First, let's start with the basics. What's the difference between a font and a typeface?
Briefly, a fond is what we use whereas a typeface is what we see. But still, it's a bit more complex. I'll sum up the original article right below.
In the past, analog printing was done using metal letters rolled in ink and pressed down onto a piece of paper: that was the page layout. For a given typeface (for example Garamond), there were thousands of physical metal blocks, each with the character it was meant to represent, in relief (the type face), existing in different size (10 point, 12, etc.) and different weights (bold, light, medium). Basically, a font is just a subset of a typeface. For example, bolded Garamond in 12 point was considered a different font than normal Garamond in 8 point. But nowadays, both terms can be used interchangeably. However, just in case you would need to know, a reminder could be:
"The difference between a font and a typeface is the same as that between songs and an album. The former makes up the latter."
- A character is a minimal unit of text that has semantic value.
- A character set is a collection of characters that might be used by multiple languages. Example: The Latin character set is used by English and most European languages, though the Greek character set is used only by the Greek language.
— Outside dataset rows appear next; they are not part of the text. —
import Summits.Ventures.Crystal3D.Theorems.StickyWulffConstantNoReconstructionGainJointBoundLevelDefs
import HarnessLib

/-!
# Joint level/support bound — the finite case check for the `1/20`-level row

HONEST FRAMING. Part of the venture `Summits/Ventures/Crystal3D` (cell `crystal3d-full`), helper
`--supports` the crux `NoReconstructionGain` (stmt-Ventures-19144, route
`route-Ventures-StickyWulffConstant`), line `joint-level-support-bound`, stub
`stub_jointBound_levelHeavy20` (skeleton v2).  The tuple check `jbTupleOK` of
`…JointBoundLevelDefs` holds for every band tuple whose base band is the shallowest: 1 296 tuples,
each with 56 level distributions, verified by the kernel (`decide +kernel`, plain `Decidable`
evaluation — no `native_decide`, standard axioms).

WHAT THIS IS NOT: geometry; rung F-C1 not moved.
-/

namespace Summit.Ventures.Crystal3D.Theorems

set_option synthInstance.maxSize 2000 in
set_option synthInstance.maxHeartbeats 200000 in
/-- **All band tuples pass the check** (base band `bs` shallowest). -/
theorem jb_tuples_ok : ∀ bs, bs < 8 → ∀ b1, b1 < 8 → ∀ b2, b2 < 8 → ∀ b3, b3 < 8 →
    (!(decide (bs ≤ b1) && decide (bs ≤ b2) && decide (bs ≤ b3)) || jbTupleOK bs b1 b2 b3) = true := by
  decide +kernel

/-- The tuple check for given bands with the base band shallowest. -/
theorem jb_tuple_ok (bs b1 b2 b3 : ℕ) (hbs : bs < 8) (h1 : b1 < 8) (h2 : b2 < 8) (h3 : b3 < 8)
    (h01 : bs ≤ b1) (h02 : bs ≤ b2) (h03 : bs ≤ b3) : jbTupleOK bs b1 b2 b3 = true := by
  have h := jb_tuples_ok bs hbs b1 h1 b2 h2 b3 h3
  simp only [h01, h02, h03, decide_true, Bool.and_self, Bool.not_true, Bool.false_or] at h
  exact h

end Summit.Ventures.Crystal3D.Theorems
- A coded character set is a character set, where each character is assigned with a unique number.
- A code point is a value that can be used in a coded character set. A code point is a 32-bit integer data type, where the lower 21 bits represent a valid code point value and the upper 11 bits are 0.
Now, a story about Unicode and UTF-8...
In the 1960's, the American Standards Association created a 7-bit encoding called American Standard Code for Information Interchange (ASCII). Using 7 bits gives 128 possible characters (that was enough for all lower and upper case Latin letters, numerical digits and most punctuation marks; see an ASCII table).
A few years later, new microprocessors were created, able to process 8 bits at a time. So they used 8 bits (a byte) to store each character, giving 256 possible values, and thus leaving values from 128 to 255 spare.
Then, in the 80's, Microsoft Windows introduced its own character set (also known as code page) called Windows-1251, whose goal was to fill in those space characters (for example, 224 represents the Cyrillic letter a). Furthermore, in the 90's, fifteen other 8 bit character sets were created to cover many different alphabets (called ISO-8859-1 to ISO-8859-16; ISO-8859-12 was abandoned). Nowadays, in web pages, if you don't provide the charset used, most web browsers will use a default one, depending on your country of residence (ISO-8859-1 will likely be used for English countries).
Nevertheless, in the meantime, a new standard called Unicode was proposed. The purpose: to assign a unique number (known as a code point) to every letter in every language, in more than 256 slots. At the moment, we have over 120,000 code points and Unicode is also considered a character set itself.
The next few lies were copy-pasted from the original article.
"The first 128 Unicode code points are the same as ASCII. The range 128-255 contains currency symbols and other common signs and accented characters (aka characters with diacritical marks), and much of it is borrowed ISO-8859-1. After 256 there are many more accented characters. After 880 it gets into Greek letters, then Cyrillic, Hebrew, Arabic, Indic scripts, and Thai. Chinese, Japanese and Korean start from 11904 with many others in between. This is great – no more ambiguity – each letter is represented by its own unique number.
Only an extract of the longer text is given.